Уже упомянутые и другие работы Р. Сетона-Уотсона перед войной, а также в ее конце[276], переизданные в последние десятилетия XX века в Англии и США, трактуют тему в общей парадигме британской политики, в которой «по крайней мере в течение двух столетий имелось три постоянных фактора: невозможность изоляции, неприятие гегемонии какой-либо одной державы и решимость поддерживать британскую морскую силу как единственную гарантию империи и основание Pax Britannica»[277]. Сетон-Уотсон эрудирован, объективен и умерен в суждениях. У него не найти претенциозных сентенций вроде маккиндеровской: «Русское господство в Сердцевинной земле… продвигалось к воротам Индии мобильной силой ее казацкой конницы»[278]. (Надо полагать, через Памир. — Н. Н.)
Сетон-Уотсону, историку классической школы, свойственна и уважительность к интересам оппонентов Британии в острейшем Восточном вопросе. Его симпатии — на стороне «царефила Гладстона», и его идеи, что главный вопрос не в том, поддерживать ли Турцию или Россию, а в том, чтобы поддерживать свободу Балкан против произвола Турции[279]. По его собственному признанию, он принадлежит «к тем, кто настроен наиболее критически к британской дипломатии на Востоке, прежде всего к Пальмерстону и Дизраели». Однако и он далек от того, «чтобы полагать, что постоянство, с которым они оказывались вовлеченными в ближневосточные дела, было результатом лишь безумия или невежественности». «Хотя они в корне неверно толковали устремления России и переоценивали сами ее возможности угрожать нашей Индийской империи, их пристальное внимание ко всему, что могло затронуть морские или сухопутные пути на Восток, нельзя назвать неоправданным»[280].

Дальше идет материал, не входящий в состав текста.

import Summits.KontsevichZagierPeriods.KontsevichZagierPeriods.Theses.FermatIsogeny
import Summits.KontsevichZagierPeriods.KontsevichZagierPeriods.Theorems.FermatIsogenyBetaLinearSectorQuartersBridges
import Summits.KontsevichZagierPeriods.KontsevichZagierPeriods.Theorems.FermatIsogenyBetaLinearSectorSixthsStubSexticBeta
import Summits.KontsevichZagierPeriods.KontsevichZagierPeriods.Theorems.FermatIsogenyBetaLinearSectorSixthsStubSexticHalf
import Summits.KontsevichZagierPeriods.KontsevichZagierPeriods.Theorems.FermatIsogenyBetaLinearSectorSixthsStubSexticAffine
import Summits.KontsevichZagierPeriods.KontsevichZagierPeriods.Theorems.FermatIsogenyBetaLinearSectorSixthsStubAffineEvenLorentz
import Summits.KontsevichZagierPeriods.KontsevichZagierPeriods.Theorems.FermatIsogenyBetaLinearSectorSixthsStubArctanUnitLorentz

/-!
# `BetaLinearSector` at level `6` — Euler's reflection at `1/6` inside the calculus

Support file of crux `BetaLinearSector` (stmt-KontsevichZagierPeriods-3897, route FermatIsogeny).  The `π`-class of the level-`6` rung contains the
Beta cell `β(1/6,5/6)` (value `π/sin(π/6) = 2π`), related to `β(1/2,1/2)` (value `π`) only through Euler's reflection formula.  This file realises
the instance `a = 1/6` of crux `EulerReflectionRational` (route CompiledSubstitutions, stmt-3383) in its VERBATIM shape (registered anchor
`eulerReflectionRational_one_sixth`), and `a = 5/6` by one more reflection: `[(0,1), sin(π/6)·x^{-5/6}(1-x)^{-1/6}] ∼ [closed unit disc, 1]`.
Chain (five registered stubs of the line, each ONE or TWO moves): the sextic Fermat parametrisation `x = w⁶/(w⁶+(1−w)⁶)` makes the cell rational,
`[(0,1), 6(1−w)⁴/Q₆]`, `Q₆ = w⁶ + (1−w)⁶` (`stub_sexticRational_equivalent_beta`); fold at `1/2` (`stub_sexticRational_equivalent_half`); the affine
move `v = 1 − 2w` gives `[(0,1), 12(1+6v²+v⁴)/((1+v²)(1+14v²+v⁴))]` since `8(a⁴+b⁴) = 1+6v²+v⁴`, `32(a⁶+b⁶) = (1+v²)(1+14v²+v⁴)` for
`a, b = (1∓v)/2` (`stub_sexticHalf_equivalent_affine`); PARTIAL FRACTIONS `12(1+6v²+v⁴)/((1+v²)(1+14v²+v⁴)) = 4/(1+v²) + 8(1+v²)/(1+14v²+v⁴)`
(rule 1b); each summand is ONE arctangent substitution away from the half-line Lorentzian `[(0,∞), 2/(1+u²)]` — `u = 2v/(1−v²)`
(`stub_arctanUnit_equivalent_lorentz`) and `u = 4v/(1−v²)`, `(1−v²)² + 16v² = 1+14v²+v⁴` (`stub_affineEven_equivalent_lorentz`); and the
Lorentzian is the disc (`Quarters.stub_lorentzHalfLine_equivalent_disc`, landed).  So `[β(1/6,5/6)] ∼ 2·[(0,∞), 2/(1+u²)] ∼ 2·[π]`.
References: M. Kontsevich, D. Zagier, *Periods* (2001), §1.2; G. E. Andrews, R. Askey, R. Roy, *Special Functions* (1999), Thm 1.2.1.
-/

noncomputable section

namespace Summit.KontsevichZagierPeriods.FermatIsogeny.BetaLinearSector.Sixths

open MeasureTheory Set Literature.NumberTheory.Transcendental Literature.NumberTheory.Transcendental.KZ
open MvPolynomial (X C)
open Literature.ModelTheory.ExponentialFields (IsSemialgebraic)
open Summit.KontsevichZagierPeriods.KontsevichZagierPeriods.Theorems.GKZLevelThree (exists_rep_Ioo₁ isSemialgebraicFunOn_ratFun₁)
open Summit.KontsevichZagierPeriods.KontsevichZagierPeriods.BetaCancellationNegative (isAlgebraic_sin_pi_mul_rat)
open Summit.KontsevichZagierPeriods.FermatIsogeny.BetaLinearSector.Quarters (exists_lorentzHalfLineRep stub_lorentzHalfLine_equivalent_disc
  isAlgebraic_one_half)

/-! ## The rational representations of the chain exist -/

/-- `1 + 14v² + v⁴ > 0`. [folklore] -/
theorem evenDen_pos (v : ℝ) : 0 < 1 + 14 * v ^ 2 + v ^ 4 := by positivity

/-- A bounded `ℚ`-rational representation on `(a,b)` exists when the denominator does not vanish on `[a,b]`. [cite: KontsevichZagier2001, §1.1] -/
theorem exists_ratRep {a b : ℚ} (p q : MvPolynomial (Fin 1) ℚ) (f : ℝ → ℝ) (hq : ∀ x : Fin 1 → ℝ, MvPolynomial.aeval x q ≠ 0)
    (hf : ∀ x : Fin 1 → ℝ, f (x 0) = MvPolynomial.aeval x p / MvPolynomial.aeval x q) (hfc : Continuous f) :
    ∃ r : IntegralRep 1, r.domain = {x : Fin 1 → ℝ | (a:ℝ) < x 0 ∧ x 0 < b} ∧ r.integrand = fun x => f (x 0) :=
  exists_rep_Ioo₁ (isAlgebraic_algebraMap a) (isAlgebraic_algebraMap b) f hfc.continuousOn
    (isSemialgebraicFunOn_ratFun₁ ((KZ.isSemialgebraic_setOf_const_lt_apply (isAlgebraic_algebraMap a) 0).inter
      (KZ.isSemialgebraic_setOf_apply_lt_const (isAlgebraic_algebraMap b) 0)) p q f (fun x _ => hq x) (fun x _ => hf x))

/-! ## Euler's reflection at `1/6` -/

/-- **`B(1/6,5/6) = 2π` inside the rules**: every Beta cell `[(0,1), x^{-5/6}(1-x)^{-1/6}]` is KZ-equivalent to `2·[π]` (`KZ.piRep`), by the five
stubs of the chain, partial fractions, and the landed `Quarters.stub_lorentzHalfLine_equivalent_disc`. [cite: KontsevichZagier2001, §1.2]
[cite: AndrewsAskeyRoy1999, Thm 1.2.1] -/
theorem betaSixth_equivalent_two_piRep (h2 : IsAlgebraic ℚ (2:ℝ)) (β : IntegralRep 1) (hβd : β.domain = {x | x 0 ∈ Set.Ioo (0:ℝ) 1})
    (hβi : EqOn β.integrand (fun x => (x 0) ^ (-(5:ℝ) / 6) * (1 - x 0) ^ (-(1:ℝ) / 6)) β.domain) :
    Equivalent β (piRep.constMul 2 h2) := by
  -- the rational representations
  obtain ⟨W, hWd, hWi⟩ := exists_ratRep (a := 0) (b := 1) (C 6 * (1 - X 0) ^ 4) (X 0 ^ 6 + (1 - X 0) ^ 6)
    (fun w => 6 * (1 - w) ^ 4 / (w ^ 6 + (1 - w) ^ 6)) (fun x => by simpa using (sexticHalf_den_pos (x 0)).ne') (fun x => by simp)
    ((by fun_prop : Continuous fun w : ℝ => 6 * (1 - w) ^ 4).div (by fun_prop) fun w => (sexticHalf_den_pos w).ne')
  obtain ⟨H, hHd, hHi⟩ := exists_ratRep (a := 0) (b := 1 / 2) (C 6 * ((1 - X 0) ^ 4 + X 0 ^ 4)) (X 0 ^ 6 + (1 - X 0) ^ 6)
    (fun w => 6 * ((1 - w) ^ 4 + w ^ 4) / (w ^ 6 + (1 - w) ^ 6)) (fun x => by simpa using (sexticHalf_den_pos (x 0)).ne') (fun x => by simp)
    ((by fun_prop : Continuous fun w : ℝ => 6 * ((1 - w) ^ 4 + w ^ 4)).div (by fun_prop) fun w => (sexticHalf_den_pos w).ne')
  obtain ⟨V, hVd, hVi⟩ := exists_ratRep (a := 0) (b := 1) (C 12 * (1 + C 6 * X 0 ^ 2 + X 0 ^ 4)) ((1 + X 0 ^ 2) * (1 + C 14 * X 0 ^ 2 + X 0 ^ 4))
    (fun v => 12 * (1 + 6 * v ^ 2 + v ^ 4) / ((1 + v ^ 2) * (1 + 14 * v ^ 2 + v ^ 4)))
    (fun x => by simpa using mul_ne_zero (by positivity : (1 + (x 0) ^ 2) ≠ 0) (evenDen_pos (x 0)).ne') (fun x => by simp)
    ((by fun_prop : Continuous fun v : ℝ => 12 * (1 + 6 * v ^ 2 + v ^ 4)).div (by fun_prop)
      fun v => mul_ne_zero (by positivity) (evenDen_pos v).ne')
  obtain ⟨V₁, hV₁d, hV₁i⟩ := exists_ratRep (a := 0) (b := 1) (C 4) (1 + X 0 ^ 2) (fun v => 4 / (1 + v ^ 2))
    (fun x => by simp; positivity) (fun x => by simp) (continuous_const.div (by fun_prop) fun v => by positivity)
  obtain ⟨V₂, hV₂d, hV₂i⟩ := exists_ratRep (a := 0) (b := 1) (C 8 * (1 + X 0 ^ 2)) (1 + C 14 * X 0 ^ 2 + X 0 ^ 4)
    (fun v => 8 * (1 + v ^ 2) / (1 + 14 * v ^ 2 + v ^ 4)) (fun x => by simpa using (evenDen_pos (x 0)).ne') (fun x => by simp)
    ((by fun_prop : Continuous fun v : ℝ => 8 * (1 + v ^ 2)).div (by fun_prop) fun v => (evenDen_pos v).ne')
  obtain ⟨L, hLd, hLi⟩ := exists_lorentzHalfLineRep
  have hunit : ∀ {r : IntegralRep 1}, r.domain = {x : Fin 1 → ℝ | ((0:ℚ):ℝ) < x 0 ∧ x 0 < (1:ℚ)} → r.domain = {x | x 0 ∈ Set.Ioo (0:ℝ) 1} := by
    intro r h
    rw [h]
    ext x
    simp [mem_Ioo]
  have hWd' := hunit hWd
  have hVd' := hunit hVd
  have hV₁d' := hunit hV₁d
  have hV₂d' := hunit hV₂d
  have hHd' : H.domain = {x | 0 < x 0 ∧ x 0 < 1 / 2} := by rw [hHd]; ext x; simp
  -- the chain of stubs
  have e₁ : Equivalent W β := stub_sexticRational_equivalent_beta W β hWd' (fun x _ => by rw [hWi]) hβd hβi
  have e₂ : Equivalent W H := stub_sexticRational_equivalent_half W H hWd' (fun x _ => by rw [hWi]) hHd' (fun x _ => by rw [hHi])
  have e₃ : Equivalent H V := stub_sexticHalf_equivalent_affine H V hHd' (fun x _ => by rw [hHi]) hVd' (fun x _ => by rw [hVi])
  have e₄ : Equivalent V₁ L := stub_arctanUnit_equivalent_lorentz V₁ L hV₁d' (fun x _ => by rw [hV₁i]) hLd (fun x _ => by rw [hLi])
  have e₅ : Equivalent V₂ L := stub_affineEven_equivalent_lorentz V₂ L hV₂d' (fun x _ => by rw [hV₂i]) hLd (fun x _ => by rw [hLi])
  have e₆ : Equivalent L piRep := stub_lorentzHalfLine_equivalent_disc L piRep hLd (fun x _ => by rw [hLi]) rfl (fun _ _ => rfl)
  -- partial fractions (rule 1b) and `[L] + [L] ∼ [2L]` (rule 1b)
  have m₁ : KZ.of V - KZ.of V₁ - KZ.of V₂ ∈ KZ.integrandAddRel := by
    refine ⟨1, V, V₁, V₂, by rw [hV₁d', hVd'], by rw [hV₂d', hVd'], fun x _ => ?_, rfl⟩
    simp only [Pi.add_apply, hVi, hV₁i, hV₂i]
    have h1 : (1 + (x 0) ^ 2) ≠ 0 := by positivity
    have h2 := (evenDen_pos (x 0)).ne'
    field_simp
    ring
  have m₂ : KZ.of (L.constMul 2 h2) - KZ.of L - KZ.of L ∈ KZ.integrandAddRel := by
    refine ⟨1, L.constMul 2 h2, L, L, rfl, rfl, fun x _ => ?_, rfl⟩
    simp only [Pi.add_apply, IntegralRep.integrand_constMul]
    ring
  have eV : Equivalent V (L.constMul 2 h2) := by
    show KZ.of V - KZ.of (L.constMul 2 h2) ∈ KZ.relations
    have : KZ.of V - KZ.of (L.constMul 2 h2) = (KZ.of V - KZ.of V₁ - KZ.of V₂) + (KZ.of V₁ - KZ.of L) + (KZ.of V₂ - KZ.of L) -
        (KZ.of (L.constMul 2 h2) - KZ.of L - KZ.of L) := by abel
    rw [this]
    exact KZ.relations.sub_mem (KZ.relations.add_mem (KZ.relations.add_mem (KZ.integrandAddRel_subset_relations m₁) e₄) e₅)
      (KZ.integrandAddRel_subset_relations m₂)
  exact e₁.symm.trans (e₂.trans (e₃.trans (eV.trans (e₆.constMul 2 h2))))

/-- `sin(π·(1/6)) = 1/2`, the argument written `π · (1/6 : ℚ)`. [folklore] -/
theorem sin_pi_mul_one_sixth : Real.sin (Real.pi * ((1 / 6 : ℚ) : ℝ)) = 1 / 2 := by
  rw [show Real.pi * ((1 / 6 : ℚ) : ℝ) = Real.pi / 6 by push_cast; ring, Real.sin_pi_div_six]

/-- **The instance `a = 1/6` of `EulerReflectionRational`** (crux stmt-KontsevichZagierPeriods-3383 of route CompiledSubstitutions, VERBATIM shape;
registered anchor `eulerReflectionRational_one_sixth` of crux stmt-3897): `[(0,1), sin(π/6)·x^{-5/6}(1-x)^{-1/6}] ∼ [closed unit disc, 1]` — Euler's
reflection `sin(π/6)Γ(1/6)Γ(5/6) = π` realised by Kontsevich–Zagier moves. [cite: KontsevichZagier2001, §1.2] [cite: AndrewsAskeyRoy1999, Thm 1.2.1] -/
theorem eulerReflectionRational_one_sixth : ∀ (r : KZ.IntegralRep 1) (p : KZ.IntegralRep 2),
    r.domain = {x | x 0 ∈ Set.Ioo (0:ℝ) 1} →
    Set.EqOn r.integrand (fun x => Real.sin (Real.pi * ((1/6 : ℚ) : ℝ)) * (x 0) ^ (((1/6 : ℚ) : ℝ) - 1) *
      (1 - x 0) ^ (-((1/6 : ℚ) : ℝ))) r.domain →
    p.domain = {z | z 0 ^ 2 + z 1 ^ 2 ≤ 1} → Set.EqOn p.integrand (fun _ => 1) p.domain → KZ.Equivalent r p := by
  intro r p hrd hri hpd hpi
  have h2 : IsAlgebraic ℚ (2:ℝ) := by simpa using isAlgebraic_nat (R := ℚ) (A := ℝ) 2
  obtain ⟨β, hβd, hβi⟩ := exists_betaRep' (1 / 6) (5 / 6) (by norm_num) (by norm_num)
  have hβi' : EqOn β.integrand (fun x => (x 0) ^ (-(5:ℝ) / 6) * (1 - x 0) ^ (-(1:ℝ) / 6)) β.domain := by
    intro x _
    rw [hβi]
    norm_num
  have e := (betaSixth_equivalent_two_piRep h2 β hβd hβi').constMul ((1:ℝ) / 2) isAlgebraic_one_half
  have hr : Equivalent r (β.constMul ((1:ℝ) / 2) isAlgebraic_one_half) := by
    refine of_sub_of_mem_relations_of_eqOn (by rw [IntegralRep.domain_constMul, hβd, hrd]) fun x hx => ?_
    have hx' : x ∈ β.domain := by rw [hβd, ← hrd]; exact hx
    simp only [IntegralRep.integrand_constMul]
    rw [hri hx, hβi' hx', sin_pi_mul_one_sixth]
    norm_num
    ring
  have hp : Equivalent ((piRep.constMul 2 h2).constMul ((1:ℝ) / 2) isAlgebraic_one_half) p := by
    refine of_sub_of_mem_relations_of_eqOn (by rw [IntegralRep.domain_constMul, IntegralRep.domain_constMul, hpd]; rfl) fun z hz => ?_
    have hz' : z ∈ p.domain := by rw [hpd]; simpa using hz
    simp only [IntegralRep.integrand_constMul, piRep_integrand, hpi hz']
    norm_num
  exact hr.trans (e.trans hp)

/-- **The instance `a = 5/6` of `EulerReflectionRational`** (verbatim shape): one more reflection `x ↦ 1 − x` (`KZ.betaReflection_equivalent`);
`sin(5π/6) = sin(π/6)`. [cite: KontsevichZagier2001, §1.2] [cite: AndrewsAskeyRoy1999, Thm 1.2.1] -/
theorem eulerReflectionRational_five_sixths : ∀ (r : KZ.IntegralRep 1) (p : KZ.IntegralRep 2),
    r.domain = {x | x 0 ∈ Set.Ioo (0:ℝ) 1} →
    Set.EqOn r.integrand (fun x => Real.sin (Real.pi * ((5/6 : ℚ) : ℝ)) * (x 0) ^ (((5/6 : ℚ) : ℝ) - 1) *
      (1 - x 0) ^ (-((5/6 : ℚ) : ℝ))) r.domain →
    p.domain = {z | z 0 ^ 2 + z 1 ^ 2 ≤ 1} → Set.EqOn p.integrand (fun _ => 1) p.domain → KZ.Equivalent r p := by
  intro r p hrd hri hpd hpi
  have hsin : Real.sin (Real.pi * ((5/6 : ℚ) : ℝ)) = 1 / 2 := by
    rw [show Real.pi * ((5 / 6 : ℚ) : ℝ) = Real.pi - Real.pi / 6 by push_cast; ring, Real.sin_pi_sub, Real.sin_pi_div_six]
  obtain ⟨β₁, hβ₁d, hβ₁i⟩ := exists_betaRep' (5 / 6) (1 / 6) (by norm_num) (by norm_num)
  obtain ⟨β, hβd, hβi⟩ := exists_betaRep' (1 / 6) (5 / 6) (by norm_num) (by norm_num)
  have e₀ : Equivalent β₁ β := by
    refine betaReflection_equivalent (-(1:ℝ) / 6) (-(5:ℝ) / 6) β₁ β hβ₁d (fun x _ => ?_) hβd (fun x _ => ?_)
    · rw [hβ₁i]; norm_num
    · rw [hβi]; norm_num
  have e₁ : Equivalent r (β₁.constMul ((1:ℝ) / 2) isAlgebraic_one_half) := by
    refine of_sub_of_mem_relations_of_eqOn (by rw [IntegralRep.domain_constMul, hβ₁d, hrd]) fun x hx => ?_
    simp only [IntegralRep.integrand_constMul, hβ₁i]
    rw [hri hx, hsin]
    norm_num
    ring
  have e₂ : Equivalent (β.constMul ((1:ℝ) / 2) isAlgebraic_one_half) p := by
    refine eulerReflectionRational_one_sixth _ p (by rw [IntegralRep.domain_constMul, hβd]) (fun x _ => ?_) hpd hpi
    simp only [IntegralRep.integrand_constMul, hβi, sin_pi_mul_one_sixth]
    norm_num
    ring
  exact e₁.trans ((e₀.constMul ((1:ℝ) / 2) isAlgebraic_one_half).trans e₂)

end Summit.KontsevichZagierPeriods.FermatIsogeny.BetaLinearSector.Sixths

end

Сетон-Уотсон предваряет свое исследование югославянского вопроса в связи с ролью Габсбургской монархии тезисом, что «будущая судьба сербохорватской расы — это судьба западной половины Балканского полуострова от залива Триест до болгарской границы, от равнин Южной Венгрии к горам Албании», от которой «зависит баланс сил в Адриатике со всеми его следствиями для международной ситуации». Однако и «объективный» Сетон-Уотсон не стесняется откровенно заявить о невозможности сочувствовать пансербским устремлениям, «триумф которых означал бы настоящее несчастье для европейской культуры», ибо явится «победой восточной культуры над западной», «что будет ударом по прогрессу и современному развитию на всех Балканах». Британец говорит, что миссия представлять западную культуру на Балканах лежит на Австро-Венгрии, «которую, если бы ее не было, надо было бы создать»[281]. Мысли о необходимости сохранения Австрии встречаются у автора и в работе о межвоенных проблемах, написанной еще до аншлюса.